###**K-nearest Neighbor Algorithm**

* supervised learning model

* non-parametric model
  * Do not need to learn model parameters (w)
  * Assume some functional form (Gaussian, Bernoulli, logistic, linear, quadratic) for P(Y|X)


Basic Idea:
* Find the k nearest neighbors of sample x
* Find the majority category label within these neighbors
* Assign the majority label to sample x
___
Pros:
* Fast training
* Easy to understand and implement

Cons:
* Testing is slow
* Curse of dimensionality
* Need adequate distance measure
___

How to find neighbors?

* Euclidean distance (l2 norm)

  $d = ||x-y||_2 = \sqrt{(x_1-y_1)^2 + (x_2-y_2)^2 + ... + (x_d - y_d)^2}$
* Manhattan distance (l1 norm)
* Correlation

In [None]:
#comparison with linear regression
import numpy as np
from sklearn.linear_model import LogisticRegression
from sklearn.model_selection import GridSearchCV

k_range = range(1,5)
param_grid = dict(n_neighbors = k_range)

grid = GridSearchCV(clf_knn, param_grid, cv = 5, scoring = 'accuracy')
grid.fit(Xtr, Ytr)

print(grid.best_score_)
print(grid.best_params_)

#----testing----
clf_lr = LogisticRegression(penalty = '12', C = grid.best_params_['C'])
clf_lr.fit(Xtr, Ytr)

y_pred = clf_lr.predict(Xte)

acc = accuracy_score(Yte, y_pred)
macro_f1 = f1_score(Yte, y_pred, average = 'macro')
micro_f1 = f1_score(Yte, y_pred, average = 'micro')

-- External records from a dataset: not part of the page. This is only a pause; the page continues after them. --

import Summits.ValiantsHypothesis.ValiantsHypothesis.Theorems.LacunarySymmetroidMatrixDescartesCensusDefs
import Summits.ValiantsHypothesis.ValiantsHypothesis.Theorems.LacunarySymmetroidMatrixDescartesStubNegRoots
import Summits.ValiantsHypothesis.ValiantsHypothesis.Theorems.LacunarySymmetroidMatrixDescartesStubDescartesCeiling
import Summits.ValiantsHypothesis.ValiantsHypothesis.Theorems.MatrixDescartes.Negative.MatrixDescartesWitness24

/-!
# `MatrixDescartes` — census certificates: how an engine-found extremiser becomes a tree theorem; rows at (2,4)

HONEST FRAMING.  Object-search cell `pub-symmetroid`, crux
`Summit.ValiantsHypothesis.ValiantsHypothesis.Theses.LacunarySymmetroid.MatrixDescartes` (ledger item
`stmt-ValiantsHypothesis-18050`).  This file proves no bound toward the crux and claims nothing about
`VP ≠ VNP`.  It supplies (a) the CERTIFICATE LEMMAS against which the census engines' extremisers are checked
in the kernel — a lacunary symmetric pencil `(d, S)` with rational data, together with rational test points,
yields `N ≤ Z(d, S)` (`Z` = number of distinct real zeros of `det (∑ l, X ^ (d l) • S l)`, the crux's
currency) once the signs (or vanishing) of finitely many determinants of explicit rational matrices are
verified by `norm_num`; and (b) the first CERTIFIED ROWS of the census table, at the format `(m, K) = (2, 4)`:
positive zeros `M₊(2,4) = 9 = C(5,2) − 1` (Descartes ceiling, tree `stub_descartesCeiling`, attained by the
disprover's integer witness `(d₂₄, S₂₄)`, tree `nine_le_card_posRoots_F₂₄`) — a CLOSED row; all real zeros
`10 ≤ M(2,4) ≤ 19` (the same witness has a tenth, negative, real zero in `(−6, −5)`: new certificate
`ten_le_card_roots_F₂₄`; ceiling `2·C(5,2) − 1`).

Certificate shapes (engine output ↦ theorem):
* `le_card_roots_pencil_of_alternating d S N τ hτ halt`: `τ : Fin (N+1) → ℝ` strictly increasing (ANY
  signs), `halt j : det (∑ l, (τ j)^(d l) • S l) * det (∑ l, (τ (j+1))^(d l) • S l) < 0` ⟹ `N ≤ Z(d,S)`
  (intermediate value theorem per gap; roots of odd multiplicity);
* `le_card_roots_pencil_of_roots d S N r hr hroot t₀ hne`: `N` strictly increasing exact roots plus one
  non-root `t₀` ⟹ `N ≤ Z(d,S)` (for extremisers with roots of even multiplicity, e.g. the `K = 2`
  extremisers `X^a • diag(−rᵢ) + X^(a+2) • 1`, double root at `0`);
* `not_realRootLawAt_of_witness`: a symmetric witness with `B < Z` refutes the row `RealRootLawAt m K B`;
* `det_fin_four`: the `4 × 4` Leibniz expansion (for `m = 4` certificates; Mathlib has `det_fin_two/three` only).
The row predicates are `RealRootLawAt` (Defs module `LacunarySymmetroidMatrixDescartesCensusDefs`) and the
disprover's `PosRootLawAt` (`MatrixDescartesWitness24`).  [folklore] throughout: Descartes' rule of signs and
the intermediate value theorem.
-/

-- `Summit.ValiantsHypothesis.ValiantsHypothesis.…` repeats a component by the D-0017 layout
-- (single-conjunct summit), which the `dupNamespace` linter flags; the name is mandated.
set_option linter.dupNamespace false

namespace Summit.ValiantsHypothesis.ValiantsHypothesis.Theorems.LacunarySymmetroidMatrixDescartes.Census

open Summit.ValiantsHypothesis.ValiantsHypothesis.Theorems.MatrixDescartes.Negative (PosRootLawAt d₂₄ S₂₄
  S₂₄_symm eval_det_F₂₄ nine_le_card_posRoots_F₂₄)
open Summit.ValiantsHypothesis.ValiantsHypothesis.Theorems.SymmetroidDescartes (eval_det_pencil)
open scoped BigOperators Matrix
open Polynomial

/-! ## Certificate lemmas -/

/-- **`4 × 4` Leibniz expansion** (24 signed products; Mathlib stops at `Matrix.det_fin_three`), used by the
census certificate generator for formats with `m = 4`: after it, a sign claim about `det` of an explicit rational
matrix is pure arithmetic for `norm_num`. [folklore] -/
theorem det_fin_four {R : Type*} [CommRing R] (A : Matrix (Fin 4) (Fin 4) R) :
    A.det =
      A 0 0 * A 1 1 * A 2 2 * A 3 3 - A 0 0 * A 1 1 * A 2 3 * A 3 2 - A 0 0 * A 1 2 * A 2 1 * A 3 3
      + A 0 0 * A 1 2 * A 2 3 * A 3 1 + A 0 0 * A 1 3 * A 2 1 * A 3 2
      - A 0 0 * A 1 3 * A 2 2 * A 3 1 - A 0 1 * A 1 0 * A 2 2 * A 3 3
      + A 0 1 * A 1 0 * A 2 3 * A 3 2 + A 0 1 * A 1 2 * A 2 0 * A 3 3
      - A 0 1 * A 1 2 * A 2 3 * A 3 0 - A 0 1 * A 1 3 * A 2 0 * A 3 2
      + A 0 1 * A 1 3 * A 2 2 * A 3 0 + A 0 2 * A 1 0 * A 2 1 * A 3 3
      - A 0 2 * A 1 0 * A 2 3 * A 3 1 - A 0 2 * A 1 1 * A 2 0 * A 3 3
      + A 0 2 * A 1 1 * A 2 3 * A 3 0 + A 0 2 * A 1 3 * A 2 0 * A 3 1
      - A 0 2 * A 1 3 * A 2 1 * A 3 0 - A 0 3 * A 1 0 * A 2 1 * A 3 2
      + A 0 3 * A 1 0 * A 2 2 * A 3 1 + A 0 3 * A 1 1 * A 2 0 * A 3 2
      - A 0 3 * A 1 1 * A 2 2 * A 3 0 - A 0 3 * A 1 2 * A 2 0 * A 3 1
      + A 0 3 * A 1 2 * A 2 1 * A 3 0 := by
  rw [Matrix.det_succ_row_zero]
  simp [Fin.sum_univ_four, Matrix.det_fin_three, Matrix.submatrix_apply, Fin.succAbove]
  ring

/-- **Alternation certificate (all real zeros).**  If a real polynomial `p` changes sign between
consecutive points of a strictly increasing sequence `τ 0 < τ 1 < … < τ N` of reals (any signs), then `p`
has at least `N` distinct real roots (intermediate value theorem in each gap).  The all-real-zeros twin of
the tree's `le_card_posRoots_of_alternating`. [folklore] -/
theorem le_card_roots_of_alternating (p : ℝ[X]) (N : ℕ) (τ : Fin (N + 1) → ℝ) (hτ : StrictMono τ)
    (halt : ∀ j : Fin N, p.eval (τ j.castSucc) * p.eval (τ j.succ) < 0) :
    N ≤ p.roots.toFinset.card := by
  have hroot : ∀ j : Fin N, ∃ r, τ j.castSucc < r ∧ r < τ j.succ ∧ p.IsRoot r := by
    intro j
    have hlt : τ j.castSucc < τ j.succ := hτ (by exact Fin.castSucc_lt_succ)
    have hcont : ContinuousOn (fun x => p.eval x) (Set.Icc (τ j.castSucc) (τ j.succ)) :=
      p.continuous.continuousOn
    rcases mul_neg_iff.1 (halt j) with ⟨h1, h2⟩ | ⟨h1, h2⟩
    · obtain ⟨r, ⟨hr1, hr2⟩, hr⟩ := intermediate_value_Ioo' hlt.le hcont ⟨h2, h1⟩
      exact ⟨r, hr1, hr2, hr⟩
    · obtain ⟨r, ⟨hr1, hr2⟩, hr⟩ := intermediate_value_Ioo hlt.le hcont ⟨h1, h2⟩
      exact ⟨r, hr1, hr2, hr⟩
  choose r hr₁ hr₂ hr₃ using hroot
  have hmono : StrictMono r := by
    intro i j hij
    have hij' : (i : ℕ) < j := hij
    calc r i < τ i.succ := hr₂ i
      _ ≤ τ j.castSucc := hτ.monotone (by
          rw [Fin.le_def, Fin.val_succ, Fin.val_castSucc]
          exact hij')
      _ < r j := hr₁ j
  calc N = (Finset.univ : Finset (Fin N)).card := by simp
    _ ≤ p.roots.toFinset.card := by
      refine Finset.card_le_card_of_injOn r (fun j _ => ?_) hmono.injective.injOn
      have hp : p ≠ 0 := by
        rintro rfl
        exact (lt_irrefl (0 : ℝ)) (by simpa using halt j)
      simp only [Finset.mem_coe, Multiset.mem_toFinset, Polynomial.mem_roots hp]
      exact hr₃ j

/-- **Alternation certificate for a pencil**, in evaluated form: if the real determinants
`det (∑ l, (τ j)^(d l) • S l)` alternate in sign along strictly increasing reals `τ 0 < … < τ N`, the
pencil has at least `N` distinct real zeros (tree `eval_det_pencil` + the previous lemma).  This is the
shape a census engine's extremiser certificate is checked in (`norm_num` on rational data). [folklore] -/
theorem le_card_roots_pencil_of_alternating {m K : ℕ} (d : Fin K → ℕ)
    (S : Fin K → Matrix (Fin m) (Fin m) ℝ) (N : ℕ) (τ : Fin (N + 1) → ℝ) (hτ : StrictMono τ)
    (halt : ∀ j : Fin N,
      (∑ l, τ j.castSucc ^ d l • S l).det * (∑ l, τ j.succ ^ d l • S l).det < 0) :
    N ≤ (Matrix.det (∑ l, ((Polynomial.X : Polynomial ℝ) ^ d l) • (S l).map Polynomial.C)
      ).roots.toFinset.card := by
  refine le_card_roots_of_alternating _ N τ hτ fun j => ?_
  rw [eval_det_pencil, eval_det_pencil]
  exact halt j

/-- **Root-list certificate**: a strictly increasing list of `N` reals at which a nonzero polynomial
vanishes shows it has at least `N` distinct real roots (use when an extremiser has roots of even
multiplicity, which sign alternation cannot see). [folklore] -/
theorem le_card_roots_of_roots (p : ℝ[X]) (hp : p ≠ 0) (N : ℕ) (r : Fin N → ℝ) (hr : StrictMono r)
    (hroot : ∀ i, p.IsRoot (r i)) : N ≤ p.roots.toFinset.card := by
  calc N = (Finset.univ : Finset (Fin N)).card := by simp
    _ ≤ p.roots.toFinset.card := by
      refine Finset.card_le_card_of_injOn r (fun i _ => ?_) hr.injective.injOn
      simp only [Finset.mem_coe, Multiset.mem_toFinset, Polynomial.mem_roots hp]
      exact hroot i

/-- **Root-list certificate for a pencil**, in evaluated form: `N` strictly increasing reals `r i` with
`det (∑ l, (r i)^(d l) • S l) = 0`, plus one real `t₀` where that determinant is nonzero (so the
determinant polynomial is not identically zero), give at least `N` distinct real zeros. [folklore] -/
theorem le_card_roots_pencil_of_roots {m K : ℕ} (d : Fin K → ℕ) (S : Fin K → Matrix (Fin m) (Fin m) ℝ)
    (N : ℕ) (r : Fin N → ℝ) (hr : StrictMono r) (hroot : ∀ i, (∑ l, r i ^ d l • S l).det = 0)
    (t₀ : ℝ) (hne : (∑ l, t₀ ^ d l • S l).det ≠ 0) :
    N ≤ (Matrix.det (∑ l, ((Polynomial.X : Polynomial ℝ) ^ d l) • (S l).map Polynomial.C)
      ).roots.toFinset.card := by
  refine le_card_roots_of_roots _ (fun h => hne ?_) N r hr fun i => ?_
  · have h0 := congrArg (Polynomial.eval t₀) h
    rwa [eval_det_pencil, Polynomial.eval_zero] at h0
  · rw [Polynomial.IsRoot.def, eval_det_pencil]
    exact hroot i

/-- A symmetric witness with more than `B` real zeros kills the row `RealRootLawAt m K B`. [folklore] -/
theorem not_realRootLawAt_of_witness {m K B : ℕ} (d : Fin K → ℕ) (S : Fin K → Matrix (Fin m) (Fin m) ℝ)
    (hS : ∀ l, (S l).IsSymm)
    (hB : B < (Matrix.det (∑ l, ((Polynomial.X : Polynomial ℝ) ^ d l) • (S l).map Polynomial.C)
      ).roots.toFinset.card) :
    ¬ RealRootLawAt m K B :=
  fun h => absurd (h d S hS) (not_le.2 hB)

/-! ## Certified rows at `(m, K) = (2, 4)` -/

/-- **Row `(2,4)`, positive zeros, CLOSED: `M₊(2,4) = 9`.**  The Descartes ceiling `C(5,2) − 1 = 9` holds for
every pencil (tree `stub_descartesCeiling`) and is attained by the disprover's symmetric integer
witness `(d₂₄, S₂₄)` (tree `nine_le_card_posRoots_F₂₄`). [folklore] -/
theorem posRootLaw_two_four_sharp : PosRootLawAt 2 4 9 ∧ ¬ PosRootLawAt 2 4 8 := by
  refine ⟨fun d S _ => ?_, fun h => ?_⟩
  · have h1 := stub_descartesCeiling 4 2 (by norm_num) d S
    have hc : Nat.choose (2 + 4 - 1) 2 = 10 := by decide
    rw [hc] at h1
    omega
  · have h9 := nine_le_card_posRoots_F₂₄.trans (h d₂₄ S₂₄ S₂₄_symm)
    norm_num at h9

/-- **New census datum: `Z(d₂₄, S₂₄) ≥ 10`** — besides its nine positive zeros the `(2,4)` witness has a
negative real zero in `(−6, −5)`: `det F₂₄` alternates in sign (`+,−,+,−,+,−,+,−,+,−,+`) along the eleven
real test points `−6, −5, 3/7, 1/2, 2/3, 4/5, 6/5, 2, 3, 5, 7` (`norm_num` certificate on the closed form
`eval_det_F₂₄`); hence `M(2,4) ≥ 10` in the crux's all-real-zeros currency. [folklore] -/
theorem ten_le_card_roots_F₂₄ :
    10 ≤ (Matrix.det (∑ l, ((Polynomial.X : Polynomial ℝ) ^ d₂₄ l) • (S₂₄ l).map Polynomial.C)
      ).roots.toFinset.card := by
  refine le_card_roots_of_alternating _ 10
    (![-6, -5, 3 / 7, 1 / 2, 2 / 3, 4 / 5, 6 / 5, 2, 3, 5, 7] : Fin 11 → ℝ) ?_ ?_
  · refine Fin.strictMono_iff_lt_succ.2 fun j => ?_
    fin_cases j <;> simp <;> norm_num
  · intro j
    fin_cases j <;> simp only [eval_det_F₂₄] <;> simp <;> norm_num

/-- **Row `(2,4)`, all real zeros, lower end: `¬ (M(2,4) ≤ 9)`.** [folklore] -/
theorem not_realRootLawAt_two_four_nine : ¬ RealRootLawAt 2 4 9 :=
  not_realRootLawAt_of_witness d₂₄ S₂₄ S₂₄_symm (lt_of_lt_of_le (by norm_num) ten_le_card_roots_F₂₄)

/-- **Row `(2,4)`, all real zeros, upper end: `M(2,4) ≤ 19`** (Descartes ceiling `2·C(5,2) − 1`: positive zeros,
positive zeros of the reflected pencil `(−1)^(d l) • S l`, and `0`; tree `stub_descartesCeiling`, `stub_negRoots`).
[folklore] -/
theorem realRootLawAt_two_four_nineteen : RealRootLawAt 2 4 19 := by
  intro d S _
  have h1 := stub_descartesCeiling 4 2 (by norm_num) d S
  have h2 := stub_descartesCeiling 4 2 (by norm_num) d (fun l => ((-1 : ℝ) ^ d l) • S l)
  have h3 := stub_negRoots 4 2 d S
  have hc : Nat.choose (2 + 4 - 1) 2 = 10 := by decide
  rw [hc] at h1 h2
  omega

end Summit.ValiantsHypothesis.ValiantsHypothesis.Theorems.LacunarySymmetroidMatrixDescartes.Census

print(acc, macro_f1, micro_f1)

###**Clustering**
* Unsupervised learning (given samples, no labels)
* Clustering: find meaningful groups of samples such that samples in the same group are similar & samples in different groups are dissimilar


**Partition Methods**
* construct various partitions and then evaluate by some criterion
  * K-means (assume k groups, compute mean for each cluster)
  * Gaussian mixture model
  * Spectral clustering (map samples in a different space to partition groups more easily)

**Hierarchical Methods**
* create a hierarchical decomposition of the set of objects using some criterion
  * Bottom-up - agglomerative
  * Top-down - divisive

###**K-means**

Given a dataset ${x_1,x_2,...,x_n}$, k means partitions it into k clusters
* each cluster has a cluster center called a centroid
* k is specified by the user

Steps:
1. Randomly initialize the cluster centroid $\mu_1, \mu_2, ..., \mu_k$
2. Repeat until no change in $\mu_i$
  
  2.1 Classify n samples in terms of the nearest cluster centroid
  
  2.2 Recompute the cluster centroid
____
Pros:
* Easy to implement
* Efficient: O(KNT)
  * K = number of clusters
  * N = number of samples
  * T = number of iterations

Cons:
* Only applicable when the mean is defined
* Sensitive to outliers
* Sensitive to initialization
____

###**Agglomerative Clustering**
* Bottom-up approach

* Each sample is a cluster
* Repeat:
  * Pick the two closest clusters
  * Merge them into a new cluster
  * Stop when there is only one cluster left


**How to measure the similarity between two clusters?**

____
1. Single Link:
- distance of two closest samples in each cluster
- potentially long and skinny clusters

  $C_1 = \{x_1,x_2\}$,
  $C_2 = \{y_1,y_2\}$

  calculate distance of all pairs, find the smallest distance

  $Dist(C_1,C_2) = min||x-y||$

______
2. Complete Link:
- distance of two farthest samples in each cluster
- gives tighter clusters

  calculate distance of all pairs, find the largest distance

  $Dist(C_1,C_2) = max||x-y||$

___
3. Average Link
- average distance of all pairs
- robust against noise
- most widely used method
____